*** Dataset content Section Begins ***

import Mathlib
import HarnessLib
import Summits.HubbardSuperconductivity.HubbardSuperconductivity.Theorems.KLProgrammeKLRegimeTwoVolumeBlockDefectGramBounded
import Summits.HubbardSuperconductivity.HubbardSuperconductivity.Theorems.KLProgrammeKLRegimeTwoCutoffResponseStep

/-!
# Route `KLProgramme` — crux K3, the nested two-volume pass (β′): the block-defect door with the NEAR bracket done by the
# COVARIANCE-RESPONSE (Polchinski) step — no Wick sum, no nilpotency index (cell gate-hubbard-kl, seat hubbard-kl-k3c5-p2 g6)

`…TwoVolumeBlockDefectGramBounded.sum_norm_kernel_sub_copies_le_of_gramBounded` (k3c4-p1, p526393) treats the near defect `D_near` by the
near-identity step, whose Wick self-contraction sum `Σ_{j<k} (n+1+2j)!/((n+1)! j! 2^j)·s^j·B(n+1+2j)` is factorial in `j` up to a nilpotency
index `k ≥ |Γ′|/2`: useless at the volumes of the two-volume rate (memo RATE-HOMOGENEITY-g6.md).  Here the near bracket is instead k3c4-p2's
covariance-response step `…TwoCutoffResponseStep.sum_norm_kernel_effAction_add_sub_le_of_rowSums` along the path `D_far + t•D_near` acting on
the decoupled action `W^dec`: Polchinski's equation + the mean-value bound give
`near ≤ ((n+2)(n+3)/2)·Te·B₂(n+3) + ‖2⁻¹‖ Σ_{a+b=n+1} (a+1)(b+1)·(2T·B₂(a+1)B₂(b+1) + 2T·B₂(a+1)B₂(b+1))`,
`Te` the ENTRY sup of `D_near` (fibre-sectional, `norm_near_le_of_fibreTail`), `2T` its row/column sums, `B₂(m) = ρ₂⁻ᵐ·e·normV(κ₂, ρ₂, Nw)/(1−θ₂)`
the profile of `effAction (D_far + t•D_near) W^dec` from the decay-weighted single-scale step (Gram constant `κ₂` of the interpolated covariance,
weighted rows `≤ α′+α+m₁′+m₁` because `|(D_far + tD_near) X′Y′| ≤ |C′X′Y′| + |C^cop X′Y′|`).  The FAR bracket and everything else are k3c4-p1's
(statement and proof adapted verbatim from p526393, credited).  Sorry-free; no definition.
-/

noncomputable section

*** Dataset content Section Ends ***

_Your objective_
Every record needs to be reproduced exactly, with none skipped.

_Answer space_
import Mathlib
import HarnessLib
import Summits.HubbardSuperconductivity.HubbardSuperconductivity.Theorems.KLProgrammeKLRegimeTwoVolumeBlockDefectGramBounded
import Summits.HubbardSuperconductivity.HubbardSuperconductivity.Theorems.KLProgrammeKLRegimeTwoCutoffResponseStep

/-!
# Route `KLProgramme` — crux K3, the nested two-volume pass (β′): the block-defect door with the NEAR bracket done by the
# COVARIANCE-RESPONSE (Polchinski) step — no Wick sum, no nilpotency index (cell gate-hubbard-kl, seat hubbard-kl-k3c5-p2 g6)

`…TwoVolumeBlockDefectGramBounded.sum_norm_kernel_sub_copies_le_of_gramBounded` (k3c4-p1, p526393) treats the near defect `D_near` by the
near-identity step, whose Wick self-contraction sum `Σ_{j<k} (n+1+2j)!/((n+1)! j! 2^j)·s^j·B(n+1+2j)` is factorial in `j` up to a nilpotency
index `k ≥ |Γ′|/2`: useless at the volumes of the two-volume rate (memo RATE-HOMOGENEITY-g6.md).  Here the near bracket is instead k3c4-p2's
covariance-response step `…TwoCutoffResponseStep.sum_norm_kernel_effAction_add_sub_le_of_rowSums` along the path `D_far + t•D_near` acting on
the decoupled action `W^dec`: Polchinski's equation + the mean-value bound give
`near ≤ ((n+2)(n+3)/2)·Te·B₂(n+3) + ‖2⁻¹‖ Σ_{a+b=n+1} (a+1)(b+1)·(2T·B₂(a+1)B₂(b+1) + 2T·B₂(a+1)B₂(b+1))`,
`Te` the ENTRY sup of `D_near` (fibre-sectional, `norm_near_le_of_fibreTail`), `2T` its row/column sums, `B₂(m) = ρ₂⁻ᵐ·e·normV(κ₂, ρ₂, Nw)/(1−θ₂)`
the profile of `effAction (D_far + t•D_near) W^dec` from the decay-weighted single-scale step (Gram constant `κ₂` of the interpolated covariance,
weighted rows `≤ α′+α+m₁′+m₁` because `|(D_far + tD_near) X′Y′| ≤ |C′X′Y′| + |C^cop X′Y′|`).  The FAR bracket and everything else are k3c4-p1's
(statement and proof adapted verbatim from p526393, credited).  Sorry-free; no definition.
-/

noncomputable section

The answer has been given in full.